Spreadsheet logic often assumes “later than” constraints. Add checks like these:

  • Anchor date must be on or before the computed due date
  • Computed due date must stay within a reasonable range (to catch unit mistakes)
  • No accidental unit swap: days vs months (or “2” interpreted as “2 years”)

Output impact:
These checks catch unit mistakes early—before the DocketMath Deadline tool produces a confident-looking date.

When to run it

Run the checker in three moments: before the Deadline run, immediately after the first run, and during ongoing updates. This reduces “silent drift,” where the sheet still produces outputs but no longer reflects the intended PH logic.

Run the checker before importing a spreadsheet into the Deadline workflow. It is especially helpful when you have multiple entries or when a teammate provided the inputs.

Step 1: Pre-flight before you calculate

Run the checker before clicking through to DocketMath Deadline for PH at /tools/deadline.

Recommended order:

  1. Validate all required date fields
  2. Validate rule/toggle fields that determine PH logic
  3. Validate anchor-date mapping (service/notice vs filing/order)
  4. Validate holiday/calendar inputs (if used)

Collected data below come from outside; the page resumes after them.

import Literature.Barriers.CriticalPhenomena.LaceExpansionHaraLemma41Cube
import Literature.Barriers.CriticalPhenomena.LaceExpansionXSpaceNormsFejer
import Mathlib.MeasureTheory.Integral.IntervalIntegral.Periodic
import HarnessLib

/-!
# Fractional weights by dyadic second differences and their Fourier representatives
# (towards Hara 2008, Lemma 1.7 with non-integer exponents)

Support file for the analytic named fact `Hara2008_lemma17Pc` (`LaceExpansionXSpaceNorms.lean`).
Hara (§4.1.3–§4.1.4, §4.3–§4.4) treats the weights `|x_j|^{n-ε}` through fractional derivatives
(the kernels `L_{o,ε}, L_{e,ε}` of (4.28), residue calculus, Props. 4.3–4.5). Here the same goal —
an honest Fourier representative of `|x_j|^θ`-weighted lattice functions together with `L^p` bounds —
is reached by FINITE DIFFERENCES: the weight

  `w_θ(t) = Σ_{n ≥ 0} 2^{nθ} (1 - cos(π t / 2^n))`      (`0 < θ < 2`)

is comparable with `|t|^θ` on `ℤ ∖ {0}` (`fracWeight`, `fracWeight_ge`), and if
`f(x) = ∫_{[-π,π]^d} e^{ik·x} F(k) dk/(2π)^d` with `F` `2π`-periodic in `k_j`, then
`w_θ(x_j) f(x) = ∫ e^{ik·x} (T_θ F)(k) dk/(2π)^d` with the dyadic second-difference smear
`T_θ F = Σ_n 2^{nθ} (F - ½ F(· + h_n e_j) - ½ F(· - h_n e_j))`, `h_n = π/2^n`
(`IsFourierPair.fracWeight_mul`), because a shift of `F` by `h e_j` multiplies the Fourier
coefficient by `e^{-ihx_j}` (`setIntegral_cube_cexp_mul_shift`). All [folklore].

## References

* T. Hara, Ann. Probab. 36 (2008) 530–593 (arXiv:math-ph/0504021): §4.1.3, §4.3 ("One way to prove
  that a given function `f(x)` decays at least as fast as `|x|^{-n}` … suitably defined
  `(n-ε)`th-derivative", (4.28)–(4.30)).
-/

noncomputable section

namespace Literature.Barriers.CriticalPhenomena

open _root_.MeasureTheory _root_.Filter _root_.Topology Finset Literature.Probability.LatticeModels
  Literature.Probability.Percolation

open scoped ENNReal NNReal

namespace FracSmear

Step 2: Sanity-check after the first calculation

After you generate results for a small batch (e.g., 5–10 rows), confirm:

  • Deadlines land on expected weekdays (if business-day logic is used)
  • Deadlines don’t regress (e.g., computed deadline earlier than anchor)
  • Results change appropriately when you intentionally adjust one input date by +1 day

Step 3: Re-run after any spreadsheet edits

Re-run the checker when you:

  • Copy new rows from another team or case file
  • Update holiday calendars for the year
  • Modify rule toggles or scenario flags
  • Change date formats due to export/import

Output impact:
This catches issues that otherwise remain invisible—such as a single column switching from date values to text during import.

Try the checker

If your goal is to calculate PH deadlines in a spreadsheet and then send the inputs to DocketMath, start by routing your workflow through the Deadline tool and validating your sheet first.

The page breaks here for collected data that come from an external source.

import Summits.BirchSwinnertonDyer.BirchSwinnertonDyer.Theorems.CMKolyvaginAtInertTwoPairSupplyCompositeAtTwo
import Summits.BirchSwinnertonDyer.BirchSwinnertonDyer.Theses.CMKolyvaginAtInertTwo
import Summits.BirchSwinnertonDyer.BirchSwinnertonDyer.Theorems.GenusKolyvaginAtTwoPowDvdShaCardAtTwoRTLadderFrameOneSided
import HarnessLib

/-!
# Route `CMKolyvaginAtInertTwo`, crux `CMKolyvaginExactAtInertTwo` (stmt-BirchSwinnertonDyer-24277) —
# Ш-VALUED LADDERS FORCE `#Ш(E_K)(2) ≥ 2^{2M₀+Σ−1}`: the crux is INCOMPATIBLE with loss-free ladders unless `Σ ≤ 1`

Seat `bsd-line-cmk2-p1` g20 (cell `bsd-print-cf2`), `--supports stmt-BirchSwinnertonDyer-24277` (helper;
closes nothing).  THEOREMS ONLY (no definition, no named fact, no `sorry`).  BSD is NOT proved by this.

The kernel form of memo `Cruxes/CMExactDescentAtTwo/MEMO-genus-triviality.md` §6.2, with the one input that
is not yet threaded through the tree DISPLAYED as a hypothesis: McCallum's two ladders (antitone `M`, `M 0 = M₀`,
`M (2T) = 0`; at rung `m` families of `2m+2` independent classes of orders `2^{M(2m)−M(2m+1)}` /
`2^{M(2m+1)−M(2m+2)}`) taken WITH VALUES IN `Ш(W/ℚ)` and `Ш(W^{(d_K)}/ℚ)` themselves — which is what the
(KS) ladders of a level-4 Gross witness become after one spare level (Dokchitser–Dokchitser's degree trick
`torsionH1ZSMul_two_mem_selmerLocalKer_of_resTorsion_mem`, both signs; this seat's
`exists_selmer_resTorsion_eq_kolyvaginClass_two_of_sign_one` on the `W`-side).  Then:

* `two_pow_mul_two_pow_sum_defect_le_of_shaValuedLadders` — **`2^{2M₀} · 2^{Σ} ≤ #Ш(E_K)(2) · 2`**
  (gk2-p4's defect-rank frame `two_mul_le_padicValNat_add_of_ladders_of_sha_le` with `R₊ = Ш(W)`,
  `R₋ = Ш(W^{(d_K)})`, both defect budgets `0`; then g15's count identity), modulo GZ / GZK / modularity / Milne;
* `sum_defect_le_one_of_cmKolyvaginExact_of_shaValuedLadders` — **with the crux's conclusion `#Ш(E_K)(2) = 2^{2M₀}`
  (route Prop `CMKolyvaginExactAtInertTwo` applied to its own frame and certificate) this forces `Σ ≤ 1`**:
  on a Heegner field with `Σ ≥ 3` the crux EXCLUDES Ш-valued ladders of full length `M₀`, hence (memo §6.2)
  excludes a level-4 Gross witness — the W-UP engine of the `Σ = 1` proof cannot exist for composite `d_K`.

References: [McCallumLMS1991] §5 Prop. 5.2, Thm. 5.4, Cor. 5.6; [Kramer1981] Prop. 3; [Milne1972] Thm. 1;
[DokchitserDokchitserAnnals2010] Lemma 4.14 (proof); [SilvermanAEC2009] X.4.14.
-/

set_option autoImplicit false
-- the Theorems namespace of this sub repeats the summit name by design (D-0017 nested layout)
set_option linter.dupNamespace false

noncomputable section

open scoped Classical

namespace Summit.BirchSwinnertonDyer.BirchSwinnertonDyer.Theorems.KolyvaginGenusTwo

open WeierstrassCurve NumberField IsDedekindDomain Field
open Literature.NumberTheory.EllipticCurves Literature.NumberTheory.GaloisRepresentations
open Literature.NumberTheory.EllipticCurves.ModularForms Literature.NumberTheory.EllipticCurves.RingClassField
open Summit.BirchSwinnertonDyer.BirchSwinnertonDyer.Theses.CMKolyvaginAtInertTwo (CMKolyvaginExactAtInertTwo)
open Summit.BirchSwinnertonDyer.BirchSwinnertonDyer.Theorems.GenusExact

variable (W : WeierstrassCurve ℚ) {K : Type} [Field K] [NumberField K]

/-- **Ш-VALUED LADDERS OF LENGTH `M₀` FORCE `2^{2M₀}·2^{Σ} ≤ #Ш(E_K)(2)·2`** (every odd `d_K`; H₂ frame with
`y_K` of infinite order; modulo GZ / GZK / modularity / Milne).  The ladders are hypotheses (`hfam`, `hfam'`):
families IN `Ш(W/ℚ)` and IN `Ш(W^{(d_K)}/ℚ)`.  Proof: gk2-p4's defect-rank frame with zero budgets gives
`2M₀ ≤ ord₂ #Ш(W)(2) + ord₂ #Ш(W^{(d_K)})(2)`; g15's count identity converts the right side.
[cite: McCallumLMS1991, §5 Thm. 5.4] [cite: Kramer1981, Prop. 3] [cite: Milne1972ArithmeticAV, Thm. 1] -/
theorem two_pow_mul_two_pow_sum_defect_le_of_shaValuedLadders
    (hGZ : ∀ (N : ℕ) [NeZero N] (W : WeierstrassCurve ℚ) (K : Type) [Field K] [NumberField K], gross_zagier N W K)
    (hGZK : rank_eq_analyticRank_of_analyticRank_le_one) (hmod : hasEntireLFunction_rat)
    (hMilneC : Milne1972.bsdQuotient_baseChange_quadratic_anyModel)
    [W.IsElliptic] [W.IsGloballyMinimal] [NeZero (W.conductorNorm ℤ)]
    (hCM : W.HasCM) (hin : Literature.NumberTheory.EllipticCurves.Rank1Residual.CMInert W 2)
    (hρ : W.HasSurjectiveModNGaloisRep 2) (hK : IsImaginaryQuadratic K)
    (hoddK : Odd (NumberField.discr K)) (hH : SatisfiesHeegnerHypothesis (W.conductorNorm ℤ) K)
    (Dt : ModularParametrizationData W (W.conductorNorm ℤ)) (β : ℤ) (ιK : K →+* ℂ) (d₁ : KolyvaginHeegnerData Dt β ιK 1)
    (hy : ¬ IsOfFinAddOrder d₁.derivedPoint)
    [(W.quadraticTwist (NumberField.discr K : ℚ)).IsElliptic]
    (M₀ T : ℕ) (M : ℕ → ℕ) (hM : ∀ j, M (j + 1) ≤ M j) (hM0 : M 0 = M₀) (hMT : M (2 * T) = 0)
    (hfam : ∀ m < T, ∃ x : Fin (2 * m + 2) → W.galH1, (∀ i, x i ∈ W.sha) ∧
      (∀ i, addOrderOf (x i) = 2 ^ (M (2 * m) - M (2 * m + 1))) ∧
      ∀ c : Fin (2 * m + 2) → ℤ, ∑ i, c i • x i = 0 → ∀ i, ((2 ^ (M (2 * m) - M (2 * m + 1)) : ℕ) : ℤ) ∣ c i)
    (hfam' : ∀ m < T, ∃ x : Fin (2 * m + 2) → (W.quadraticTwist (NumberField.discr K : ℚ)).galH1,
      (∀ i, x i ∈ (W.quadraticTwist (NumberField.discr K : ℚ)).sha) ∧
      (∀ i, addOrderOf (x i) = 2 ^ (M (2 * m + 1) - M (2 * m + 2))) ∧
      ∀ c : Fin (2 * m + 2) → ℤ, ∑ i, c i • x i = 0 → ∀ i, ((2 ^ (M (2 * m + 1) - M (2 * m + 2)) : ℕ) : ℤ) ∣ c i) :
    2 ^ (2 * M₀) * 2 ^ ∑ q ∈ (NumberField.discr K).natAbs.primeFactors,
        ((if jacobiSym W.Δ.num q = -1 then 1 else 0) +
          (if jacobiSym W.Δ.num q = 1 ∧ Even (W.frobeniusTrace q) then 2 else 0)) ≤
      Nat.card (AddCommGroup.primaryComponent (W.baseChange K).sha 2) * 2 := by
  -- finiteness of the two `ℚ`-side Ш (GZ / GZK / modularity)
  obtain ⟨-, hfinW, hfinD⟩ := ShaCountTwo.rank_add_eq_one_and_finite_sha_of_heegnerData_of_facts hGZ hGZK hmod W K hK hH
    Dt β ιK d₁ hy (W.quadraticTwist (NumberField.discr K : ℚ)) ⟨1, one_smul _ _⟩
  haveI := hfinW
  haveI := hfinD
  have hg : 0 < Nat.card (AddCommGroup.primaryComponent W.sha 2) := Nat.card_pos
  have hg' : 0 < Nat.card (AddCommGroup.primaryComponent (W.quadraticTwist (NumberField.discr K : ℚ)).sha 2) := Nat.card_pos
  -- the defect-rank frame with zero budgets
  have hframe := PlusDescent.two_mul_le_padicValNat_add_of_ladders_of_sha_le W (W.quadraticTwist (NumberField.discr K : ℚ))
    (β₁ := 0) (β₂ := 0) W.sha le_rfl (by rw [AddSubgroup.relIndex_self]; exact one_ne_zero)
    (by rw [AddSubgroup.relIndex_self, pow_zero])
    (W.quadraticTwist (NumberField.discr K : ℚ)).sha le_rfl (by rw [AddSubgroup.relIndex_self]; exact one_ne_zero)
    (by rw [AddSubgroup.relIndex_self, pow_zero]) hg hg' T M hM hMT hfam hfam'
  rw [hM0, Nat.zero_div, mul_zero, add_zero, add_zero] at hframe
  set a := padicValNat 2 (Nat.card (AddCommGroup.primaryComponent W.sha 2)) with ha
  set b := padicValNat 2 (Nat.card (AddCommGroup.primaryComponent (W.quadraticTwist (NumberField.discr K : ℚ)).sha 2)) with hb
  have hA : 2 ^ a ≤ Nat.card (AddCommGroup.primaryComponent W.sha 2) := Nat.le_of_dvd hg pow_padicValNat_dvd
  have hB : 2 ^ b ≤ Nat.card (AddCommGroup.primaryComponent (W.quadraticTwist (NumberField.discr K : ℚ)).sha 2) :=
    Nat.le_of_dvd hg' pow_padicValNat_dvd
  have hpair : 2 ^ (2 * M₀) ≤ Nat.card (AddCommGroup.primaryComponent W.sha 2) *
      Nat.card (AddCommGroup.primaryComponent (W.quadraticTwist (NumberField.discr K : ℚ)).sha 2) :=
    calc 2 ^ (2 * M₀) ≤ 2 ^ (a + b) := Nat.pow_le_pow_right (by norm_num) hframe
      _ = 2 ^ a * 2 ^ b := pow_add 2 a b
      _ ≤ _ := Nat.mul_le_mul hA hB
  -- the count identity
  obtain ⟨-, hid⟩ := ShaCountTwo.card_primaryComponent_sha_two_baseChange_mul_two_eq_of_heegnerData_of_facts hGZ hGZK hmod
    hMilneC W hρ K hK hoddK hH Dt β ιK d₁ hy
  have hΔ : ¬ 0 < W.Δ := not_lt.mpr (KolyvaginEigenTwo.Δ_neg_of_cmInert_two W hCM hin hρ).le
  rw [hid, if_neg hΔ, one_mul]
  exact Nat.mul_le_mul_right _ hpair

/-- **THE CRUX EXCLUDES Ш-VALUED LADDERS UNLESS `Σ ≤ 1`.**  On a frame of 24277's own hypotheses with a primitive
certificate, the route Prop gives `#Ш(E_K)(2) = 2^{2M₀}`; if McCallum's two ladders of length `M₀` exist WITH VALUES
IN `Ш(W/ℚ)`, `Ш(W^{(d_K)}/ℚ)` (as a level-4 Gross witness would provide through Dokchitser–Dokchitser's degree
trick, memo §6.2), then `2^{2M₀}·2^{Σ} ≤ 2^{2M₀}·2`, i.e. `Σ ≤ 1`.  Conditional on the crux (`hX`), the four
prints, and the displayed ladders; closes nothing. [cite: McCallumLMS1991, §5 Thm. 5.4, Cor. 5.6]
[cite: DokchitserDokchitserAnnals2010, Lemma 4.14 (proof)] [cite: Kramer1981, Prop. 3] -/
theorem sum_defect_le_one_of_cmKolyvaginExact_of_shaValuedLadders (hX : CMKolyvaginExactAtInertTwo)
    (hGZ : ∀ (N : ℕ) [NeZero N] (W : WeierstrassCurve ℚ) (K : Type) [Field K] [NumberField K], gross_zagier N W K)
    (hGZK : rank_eq_analyticRank_of_analyticRank_le_one) (hmod : hasEntireLFunction_rat)
    (hMilneC : Milne1972.bsdQuotient_baseChange_quadratic_anyModel)
    [W.IsElliptic] [W.IsGloballyMinimal] [NeZero (W.conductorNorm ℤ)]
    (hCM : W.HasCM) (hin : Literature.NumberTheory.EllipticCurves.Rank1Residual.CMInert W 2)
    (hρ : W.HasSurjectiveModNGaloisRep 2) (hT : Odd W.tamagawaProduct) (hK : IsImaginaryQuadratic K)
    (hoddK : Odd (NumberField.discr K)) (h3 : NumberField.discr K ≠ -3)
    (hH : SatisfiesHeegnerHypothesis (W.conductorNorm ℤ) K)
    (hns₁ : ¬ IsSquare ((NumberField.discr K : ℚ) * -|W.Δ|)) (hns₂ : ¬ IsSquare ((NumberField.discr K : ℚ) * (-(2 * |W.Δ|))))
    (Dt : ModularParametrizationData W (W.conductorNorm ℤ)) (β : ℤ) (ιK : K →+* ℂ) (d₁ : KolyvaginHeegnerData Dt β ιK 1)
    (hy : ¬ IsOfFinAddOrder d₁.derivedPoint) (M₀ : ℕ)
    (hdiv : ∃ Q : (W.baseChange (ringClassField K ιK 1)).toAffine.Point, ((2 ^ M₀ : ℕ) : ℤ) • Q = d₁.derivedPoint)
    (hndiv : ¬ ∃ Q : (W.baseChange (ringClassField K ιK 1)).toAffine.Point, ((2 ^ (M₀ + 1) : ℕ) : ℤ) • Q = d₁.derivedPoint)
    {n : ℕ} (d : KolyvaginHeegnerData Dt β ιK n) (hn : Squarefree n)
    (hKoly : ∀ ℓ ∈ n.primeFactors, Zhang2014.IsKolyvaginPrime (W.conductorNorm ℤ) W K 2 ℓ ∧
      Literature.NumberTheory.EllipticCurves.Rank1Residual.CMInert W ℓ)
    (hPn : ¬ ∃ Q : (W.baseChange (ringClassField K ιK n)).toAffine.Point, (2 : ℤ) • Q = d.derivedPoint)
    [(W.quadraticTwist (NumberField.discr K : ℚ)).IsElliptic]
    (T : ℕ) (M : ℕ → ℕ) (hM : ∀ j, M (j + 1) ≤ M j) (hM0 : M 0 = M₀) (hMT : M (2 * T) = 0)
    (hfam : ∀ m < T, ∃ x : Fin (2 * m + 2) → W.galH1, (∀ i, x i ∈ W.sha) ∧
      (∀ i, addOrderOf (x i) = 2 ^ (M (2 * m) - M (2 * m + 1))) ∧
      ∀ c : Fin (2 * m + 2) → ℤ, ∑ i, c i • x i = 0 → ∀ i, ((2 ^ (M (2 * m) - M (2 * m + 1)) : ℕ) : ℤ) ∣ c i)
    (hfam' : ∀ m < T, ∃ x : Fin (2 * m + 2) → (W.quadraticTwist (NumberField.discr K : ℚ)).galH1,
      (∀ i, x i ∈ (W.quadraticTwist (NumberField.discr K : ℚ)).sha) ∧
      (∀ i, addOrderOf (x i) = 2 ^ (M (2 * m + 1) - M (2 * m + 2))) ∧
      ∀ c : Fin (2 * m + 2) → ℤ, ∑ i, c i • x i = 0 → ∀ i, ((2 ^ (M (2 * m + 1) - M (2 * m + 2)) : ℕ) : ℤ) ∣ c i) :
    ∑ q ∈ (NumberField.discr K).natAbs.primeFactors,
        ((if jacobiSym W.Δ.num q = -1 then 1 else 0) +
          (if jacobiSym W.Δ.num q = 1 ∧ Even (W.frobeniusTrace q) then 2 else 0)) ≤ 1 := by
  have hex := hX W hCM hin hρ hT K hK hoddK h3 hH hns₁ hns₂ Dt β ιK d₁ hy M₀ hdiv hndiv n d hn hKoly hPn
  have hle := two_pow_mul_two_pow_sum_defect_le_of_shaValuedLadders W hGZ hGZK hmod hMilneC hCM hin hρ hK hoddK hH Dt β ιK d₁ hy
    M₀ T M hM hM0 hMT hfam hfam'
  rw [hex] at hle
  have h2 : 0 < 2 ^ (2 * M₀) := by positivity
  have h' : 2 ^ ∑ q ∈ (NumberField.discr K).natAbs.primeFactors,
      ((if jacobiSym W.Δ.num q = -1 then 1 else 0) +
        (if jacobiSym W.Δ.num q = 1 ∧ Even (W.frobeniusTrace q) then 2 else 0)) ≤ 2 ^ 1 := by
    rw [pow_one]; exact Nat.le_of_mul_le_mul_left hle h2
  exact (Nat.pow_le_pow_iff_right (by norm_num)).mp h'

end Summit.BirchSwinnertonDyer.BirchSwinnertonDyer.Theorems.KolyvaginGenusTwo

end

  1. Open DocketMath Deadline: /tools/deadline
  2. Run your spreadsheet checklist for the same rows you plan to calculate in DocketMath
  3. Compare the outputs to confirm your inputs match your intended PH logic

To make it practical, here’s a simple “spreadsheet checklist” you can implement right away:

Quick pre-run checklist (PH)

A practical sanity test

Pick one row and change only one variable:

  • Increase the anchor date by 1 day
  • Re-run Deadline
  • Confirm the due date shift matches expectations (for example, business-day logic should generally not shift on excluded days)

This helps verify that your PH logic branch is reading the correct columns and that your formulas are referencing the edited cell.

Warning (non-legal): If your computed deadline does not change when you adjust the anchor date, you likely have a mapping or reference issue (e.g., the tool reads a different column than the one you edited, or a formula isn’t tied to the updated cell).